import Summits.Ventures.HodgeRepro2.BallQuotientCovolume

/-!
# The quotient measure on `Γ\𝔹²` is finite on compact sets

Kernel support for the blind cell pub-hodge-repro2 (seat p2), T5-ID §ID-4(b′).  The covering argument of
`BallQuotientCovolume.lean` (images of finite-measure opens cover; `μ_S (mk '' V) ≤ μ_B (V)`) applies
to every COMPACT subset of the quotient, not only to the whole space: for every fundamental domain `D`
the quotient measure is finite on compacts (a Radon-type measure on the locally compact Hausdorff
quotient), without any compactness hypothesis on `Γ\𝔹²`.
-/

namespace Summit.Ventures.HodgeRepro2.ShimuraData

open MeasureTheory

variable {K : Type*} [Field K] [NumberField K] [NumberField.IsCMField K]
    {τ₁ : K →+* ℂ} {H : Matrix (Fin 3) (Fin 3) K} {Q : Matrix (Fin 3) (Fin 3) ℂ}
    (hQ : IsFrame K τ₁ H Q) (S : Subgroup (GL (Fin 3) K)) (hS : (S : Set (GL (Fin 3) K)) ⊆ unitaryGroup K H)

/-- **Compact subsets of `Γ\𝔹²` have finite quotient measure** (for every fundamental domain `D`). -/
theorem quotientMeasure_lt_top_of_isCompact {D : Set ball₂} (hD : IsBallFundamentalDomain hQ S hS D)
    {C : Set (ballQuotient hQ S hS)} (hC : IsCompact C) : quotientMeasure hQ S hS D C < ⊤ := by
  choose V hVo hVz hVfin using exists_isOpen_mem_bergmanBall_lt_top
  have hcov : C ⊆ ⋃ z, ballQuotient.mk hQ S hS '' V z := by
    intro x _
    obtain ⟨z, rfl⟩ := ballQuotient_mk_surjective hQ S hS x
    exact Set.mem_iUnion.mpr ⟨z, z, hVz z, rfl⟩
  obtain ⟨T, hT⟩ := hC.elim_finite_subcover _
    (fun z => (isOpenQuotientMap_ballQuotient_mk hQ S hS).isOpenMap _ (hVo z)) hcov
  have h1 : quotientMeasure hQ S hS D C ≤
      ∑ z ∈ T, quotientMeasure hQ S hS D (ballQuotient.mk hQ S hS '' V z) :=
    (measure_mono hT).trans (measure_biUnion_finset_le T _)
  refine lt_of_le_of_lt h1 (ENNReal.sum_lt_top.mpr fun z _ => ?_)
  exact lt_of_le_of_lt (quotientMeasure_image_mk_le hQ S hS hD (hVo z).measurableSet) (hVfin z)

/-- The quotient measure is finite on compacts (for every fundamental domain `D`). -/
theorem isFiniteMeasureOnCompacts_quotientMeasure {D : Set ball₂}
    (hD : IsBallFundamentalDomain hQ S hS D) : IsFiniteMeasureOnCompacts (quotientMeasure hQ S hS D) :=
  ⟨fun _ hC => quotientMeasure_lt_top_of_isCompact hQ S hS hD hC⟩

end Summit.Ventures.HodgeRepro2.ShimuraData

=======

→ Problem description
Find the word "BallQuotientCovolume" in the entries above. Copy every line that has it.

→ Output for this task
import Summits.Ventures.HodgeRepro2.BallQuotientCovolume
`BallQuotientCovolume.lean` (images of finite-measure opens cover; `μ_S (mk '' V) ≤ μ_B (V)`) applies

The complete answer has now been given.